• [Supplied information]

import Mathlib
import Literature.NumberTheory.LFunctions.Zhang2022.SkeletonPartOneB
import Literature.NumberTheory.LFunctions.Zhang2022.Section5Lemma54SizeOne
import Literature.NumberTheory.LFunctions.Zhang2022.Section5Lemma54Params
import Literature.NumberTheory.LFunctions.Zhang2022.TypedSection05C
import HarnessLib

/-!
# Zhang (2022), §5, Lemma 5.4 — DISCHARGED: the skeleton node `Skeleton.Lemma54` holds

Topic `Literature/NumberTheory/LFunctions/Zhang2022` (Landau–Siegel audit tree; verdict-neutral).
Y. Zhang, *Discrete mean estimates and the Landau–Siegel zero*, arXiv:2211.02515v1 (2022)
[Zhang2022LandauSiegel] — **an unrefereed manuscript under adjudication** (D-0069 width campaign;
DAG node `Z22:Lem5.4` + `Z22:Lem5.4.pf`, PDF pp. 28–29, tex L1523–L1559; DISCHARGE.tsv row D07,
cone C15 = leaf `h54` of `Skeleton.theorem1_of_leaves`):

> **Lemma 5.4.** (i). If `1/2 ≤ σ ≤ 2`, then `δ(s) ≪ 𝓛ᶜ|s|⁻²`.
> (ii). If `|s − 1| < 10α`, then `δ(s) = 1 + O(α log 𝓛)`.

(`δ(s) = ∫₀^∞ Δ(x)x^{s−1} dx` (5.14) at the manuscript's parameters `𝓛₂ = 𝓛⁴⁰⁰`, `t₀ = 𝓛⁵¹⁹`
— the skeleton's `deltaW D`; `𝓛 = log D`, `𝓛₁ = 𝓛⁴⁰⁵`, `α = π/log P = π𝓛⁻⁹`; Lemma 5.4 is
stated BEFORE the blanket assumption (A) of p. 29 and is unconditional.)

This file PROVES the node as typed (`Skeleton.lemma54_holds : Skeleton.Lemma54`, with `k = 5190`
and threshold `log D ≥ 4`), from the free-parameter kernel theorems of the tree: part (i) with its
size `Lemma53.norm_delta514_le_explicit` (`Section5Lemma54SizeOne`, on top of
`Section5Lemma54PartOne`) and part (ii) with its size `Lemma53.norm_delta514_sub_one_le_param`
(`Section5Lemma54Params`, on top of `Section5Lemma54PartTwo`/`SizeTwo` and Lemma 5.3's
(5.8)/(5.9) files `Section5Lemma53CaseOne/CaseTwo`):

* (private) `alpha_eq` — `α = π𝓛⁻⁹`; `deltaW_eq` — `deltaW D = δ₅₁₄(𝓛⁴⁰⁰, 𝓛⁵¹⁹)` (by `rfl`);
* `Skeleton.norm_deltaW_le` — (i): `‖δ(s)‖ ≤ (2J₂(1) + 4C₂₅)·𝓛⁵¹⁹⁰·‖s‖⁻²` for `𝓛 ≥ 1`;
* `Skeleton.lemma54_holds` — **the node**; and, as one-line corollaries, the typed split nodes
  of `TypedSection05C` (L1-t10): `Typed.Section05C.lemma54i_holds` (`Z22:§5.u030`, part (i)),
  `lemma54ii_holds` (`Z22:§5.u031`, part (ii)) via `lemma54_iff`, and `ded54_holds`
  (`Z22:Lem5.4.pf`, `Ded54 = Lemma53 → Lemma54`).

What is NOT asserted: anything about Theorems 1–2 of the source or about Landau–Siegel zeros;
`typed ≠ discharged` for every OTHER node; nothing here bears on the cell's verdict on (8.24).
A proof file: no new definitions, no new facts (FACT-LIST untouched).

## References

* Y. Zhang, arXiv:2211.02515v1 (2022), §5 Lemma 5.4, (5.14); §2 (2.1), (2.6), (2.8), (2.15).
  [cite: Zhang2022LandauSiegel, §5 Lemma 5.4]
-/

noncomputable section

open Complex Real Set MeasureTheory Filter

namespace Literature.NumberTheory.LFunctions.Zhang2022.Skeleton

open Lemma53 SmoothWeight

/-! ## The manuscript's parameters -/

/-- `α = π/𝓛⁹` (`α = π/log P` with `P = e^{𝓛⁹}` (2.6)). [cite: Zhang2022LandauSiegel, §2 (2.6)] -/
private theorem alpha_eq (D : ℕ) : alpha D = π / ell D ^ 9 := by
  unfold alpha bigP; rw [Real.log_exp]

/-- The skeleton's `δ` is the tree's `δ₅₁₄` at `𝓛₂ = 𝓛⁴⁰⁰`, `t₀ = 𝓛⁵¹⁹` ((2.15), (2.8)).
[cite: Zhang2022LandauSiegel, §5 (5.14)] -/
private theorem deltaW_eq (D : ℕ) (s : ℂ) : deltaW D s = delta514 (ell D ^ 400) (ell D ^ 519) s := rfl

/-! ## Part (i) under the manuscript's parameters -/

/-- **Lemma 5.4 (i) with `c = 5190`**: for `𝓛 ≥ 1` and `1/2 ≤ σ ≤ 2`,
`‖δ(s)‖ ≤ (2J₂(1) + 4C₂₅)·𝓛⁵¹⁹⁰·‖s‖⁻²` (`C₂₅` the absolute constant of
`Lemma53.norm_delta514_le_explicit`; `𝓛₂¹⁰ + t₀¹⁰ = 𝓛⁴⁰⁰⁰ + 𝓛⁵¹⁹⁰ ≤ 2𝓛⁵¹⁹⁰`).
[cite: Zhang2022LandauSiegel, §5 Lemma 5.4 (i)] -/
theorem norm_deltaW_le {D : ℕ} (hL : 1 ≤ ell D) {s : ℂ} (h1 : 1 / 2 ≤ s.re) (h2 : s.re ≤ 2) :
    ‖deltaW D s‖
      ≤ (2 * Jconst 1 2
          + 4 * ((2 + Real.exp 1) * (4 * π) ^ 2 * Real.exp (((5 : ℕ) : ℝ) ^ 2)
              + (Real.exp 1 * ((2 * 5).factorial : ℝ) + 5 ^ 5) * Jconst 1 2))
        * ell D ^ 5190 * ‖s‖⁻¹ ^ 2 := by
  have hL2 : 1 ≤ ell D ^ 400 := one_le_pow₀ hL
  have ht : 1 ≤ ell D ^ 519 := one_le_pow₀ hL
  have h := norm_delta514_le_explicit hL2 ht h1 h2
  rw [deltaW_eq]
  refine h.trans ?_
  have hJ0 : 0 ≤ Jconst 1 2 := Jconst_nonneg' 1 2
  have hC0 : 0 ≤ (2 + Real.exp 1) * (4 * π) ^ 2 * Real.exp (((5 : ℕ) : ℝ) ^ 2)
      + (Real.exp 1 * ((2 * 5).factorial : ℝ) + 5 ^ 5) * Jconst 1 2 := by positivity
  have e1 : (ell D ^ 400) ^ (2 * 5) = ell D ^ 4000 := by rw [← pow_mul]
  have e2 : (ell D ^ 519) ^ (2 * 5) = ell D ^ 5190 := by rw [← pow_mul]
  have hL5190 : 1 ≤ ell D ^ 5190 := one_le_pow₀ hL
  have h4000 : ell D ^ 4000 ≤ ell D ^ 5190 := pow_le_pow_right₀ hL (by norm_num)
  have hnum : 2 * Jconst 1 2
        + 2 * (((2 + Real.exp 1) * (4 * π) ^ 2 * Real.exp (((5 : ℕ) : ℝ) ^ 2)
            + (Real.exp 1 * ((2 * 5).factorial : ℝ) + 5 ^ 5) * Jconst 1 2)
          * ((ell D ^ 400) ^ (2 * 5) + (ell D ^ 519) ^ (2 * 5)))
      ≤ (2 * Jconst 1 2
          + 4 * ((2 + Real.exp 1) * (4 * π) ^ 2 * Real.exp (((5 : ℕ) : ℝ) ^ 2)
              + (Real.exp 1 * ((2 * 5).factorial : ℝ) + 5 ^ 5) * Jconst 1 2))
        * ell D ^ 5190 := by
    rw [e1, e2]; nlinarith
  rw [div_eq_mul_inv, ← inv_pow]
  exact mul_le_mul_of_nonneg_right hnum (by positivity)

/-! ## The node -/

/-- **Lemma 5.4 of the manuscript HOLDS as typed** (`Skeleton.Lemma54`, with `k = 5190` and an
absolute `C`): for all large `D` (indeed `log D ≥ 4`) and every `s`,
(i) `1/2 ≤ σ ≤ 2 ⇒ ‖δ(s)‖ ≤ C𝓛⁵¹⁹⁰‖s‖⁻²` and (ii) `|s − 1| < 10α ⇒ ‖δ(s) − 1‖ ≤ Cα log 𝓛`.
Kernel-checked from the tree's Lemma 5.3/5.4 files; unconditional ((A) is not used — Lemma 5.4
precedes the blanket assumption of p. 29). DISCHARGES leaf `h54` of `theorem1_of_leaves`.
[cite: Zhang2022LandauSiegel, §5 Lemma 5.4] -/
theorem lemma54_holds : Lemma54 := by
  set Ci : ℝ := 2 * Jconst 1 2
      + 4 * ((2 + Real.exp 1) * (4 * π) ^ 2 * Real.exp (((5 : ℕ) : ℝ) ^ 2)
          + (Real.exp 1 * ((2 * 5).factorial : ℝ) + 5 ^ 5) * Jconst 1 2) with hCi
  set Cii : ℝ := (20800 + (12 * (Nat.factorial 41 : ℝ) + 1344 + (5 + 18 * (Nat.factorial 10 : ℝ)))
      + 17592 + 1) with hCii
  refine ⟨5190, max Ci Cii, ⌈Real.exp 4⌉₊, fun D _ χ hD _ _ s => ?_⟩
  have hD4 : Real.exp 4 ≤ D := le_trans (Nat.le_ceil _) (by exact_mod_cast hD)
  have hD0 : (0 : ℝ) < D := lt_of_lt_of_le (Real.exp_pos 4) hD4
  have hL4 : 4 ≤ ell D := by
    unfold ell; rwa [Real.le_log_iff_exp_le hD0]
  have hL1 : 1 ≤ ell D := by linarith
  refine ⟨fun h1 h2 => ?_, fun hs => ?_⟩
  · refine (norm_deltaW_le hL1 h1 h2).trans ?_
    have h0 : 0 ≤ ell D ^ 5190 * ‖s‖⁻¹ ^ 2 := by positivity
    calc Ci * ell D ^ 5190 * ‖s‖⁻¹ ^ 2 = Ci * (ell D ^ 5190 * ‖s‖⁻¹ ^ 2) := by ring
      _ ≤ max Ci Cii * (ell D ^ 5190 * ‖s‖⁻¹ ^ 2) :=
          mul_le_mul_of_nonneg_right (le_max_left _ _) h0
      _ = max Ci Cii * ell D ^ 5190 * ‖s‖⁻¹ ^ 2 := by ring
  · rw [alpha_eq] at hs ⊢
    rw [deltaW_eq]
    refine (norm_delta514_sub_one_le_param hL4 hs).trans ?_
    have hlog : 0 ≤ Real.log (ell D) := Real.log_nonneg hL1
    have h0 : 0 ≤ π / ell D ^ 9 * Real.log (ell D) := by positivity
    calc Cii * (π / ell D ^ 9) * Real.log (ell D) = Cii * (π / ell D ^ 9 * Real.log (ell D)) := by ring
      _ ≤ max Ci Cii * (π / ell D ^ 9 * Real.log (ell D)) :=
          mul_le_mul_of_nonneg_right (le_max_right _ _) h0
      _ = max Ci Cii * (π / ell D ^ 9) * Real.log (ell D) := by ring

end Literature.NumberTheory.LFunctions.Zhang2022.Skeleton

/-! ## The typed split nodes of `TypedSection05C` (parts (i), (ii) and the proof node) -/

namespace Literature.NumberTheory.LFunctions.Zhang2022.Typed.Section05C

/-- **`Z22:§5.u030` — Lemma 5.4 (i) as typed in `TypedSection05C` (`Lemma54i`) HOLDS**, from the
node via the typer's split `lemma54_iff`. [cite: Zhang2022LandauSiegel, §5 Lemma 5.4 (i)] -/
theorem lemma54i_holds : Lemma54i := (lemma54_iff.mp Skeleton.lemma54_holds).1

/-- **`Z22:§5.u031` — Lemma 5.4 (ii) as typed in `TypedSection05C` (`Lemma54ii`) HOLDS**, from the
node via `lemma54_iff`. [cite: Zhang2022LandauSiegel, §5 Lemma 5.4 (ii)] -/
theorem lemma54ii_holds : Lemma54ii := (lemma54_iff.mp Skeleton.lemma54_holds).2

/-- **`Z22:Lem5.4.pf` — the proof node `Ded54 : Lemma53 → Lemma54` HOLDS** (its conclusion is now a
theorem; the manuscript's route through Lemma 5.3 is the one kernel-checked in the tree's
`Section5Lemma54PartOne/PartTwo`, which this discharge uses). [cite: Zhang2022LandauSiegel, §5 Lemma 5.4 (proof)] -/
theorem ded54_holds : Ded54 := fun _ => Skeleton.lemma54_holds

end Literature.NumberTheory.LFunctions.Zhang2022.Typed.Section05C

• [What you should do] Output the material above exactly, but only from the line that carries "(((2 + Real.exp" through the line that carries "refine ⟨5190, max".

• [Task output]
        + 2 * (((2 + Real.exp 1) * (4 * π) ^ 2 * Real.exp (((5 : ℕ) : ℝ) ^ 2)
            + (Real.exp 1 * ((2 * 5).factorial : ℝ) + 5 ^ 5) * Jconst 1 2)
          * ((ell D ^ 400) ^ (2 * 5) + (ell D ^ 519) ^ (2 * 5)))
      ≤ (2 * Jconst 1 2
          + 4 * ((2 + Real.exp 1) * (4 * π) ^ 2 * Real.exp (((5 : ℕ) : ℝ) ^ 2)
              + (Real.exp 1 * ((2 * 5).factorial : ℝ) + 5 ^ 5) * Jconst 1 2))
        * ell D ^ 5190 := by
    rw [e1, e2]; nlinarith
  rw [div_eq_mul_inv, ← inv_pow]
  exact mul_le_mul_of_nonneg_right hnum (by positivity)

/-! ## The node -/

/-- **Lemma 5.4 of the manuscript HOLDS as typed** (`Skeleton.Lemma54`, with `k = 5190` and an
absolute `C`): for all large `D` (indeed `log D ≥ 4`) and every `s`,
(i) `1/2 ≤ σ ≤ 2 ⇒ ‖δ(s)‖ ≤ C𝓛⁵¹⁹⁰‖s‖⁻²` and (ii) `|s − 1| < 10α ⇒ ‖δ(s) − 1‖ ≤ Cα log 𝓛`.
Kernel-checked from the tree's Lemma 5.3/5.4 files; unconditional ((A) is not used — Lemma 5.4
precedes the blanket assumption of p. 29). DISCHARGES leaf `h54` of `theorem1_of_leaves`.
[cite: Zhang2022LandauSiegel, §5 Lemma 5.4] -/
theorem lemma54_holds : Lemma54 := by
  set Ci : ℝ := 2 * Jconst 1 2
      + 4 * ((2 + Real.exp 1) * (4 * π) ^ 2 * Real.exp (((5 : ℕ) : ℝ) ^ 2)
          + (Real.exp 1 * ((2 * 5).factorial : ℝ) + 5 ^ 5) * Jconst 1 2) with hCi
  set Cii : ℝ := (20800 + (12 * (Nat.factorial 41 : ℝ) + 1344 + (5 + 18 * (Nat.factorial 10 : ℝ)))
      + 17592 + 1) with hCii
  refine ⟨5190, max Ci Cii, ⌈Real.exp 4⌉₊, fun D _ χ hD _ _ s => ?_⟩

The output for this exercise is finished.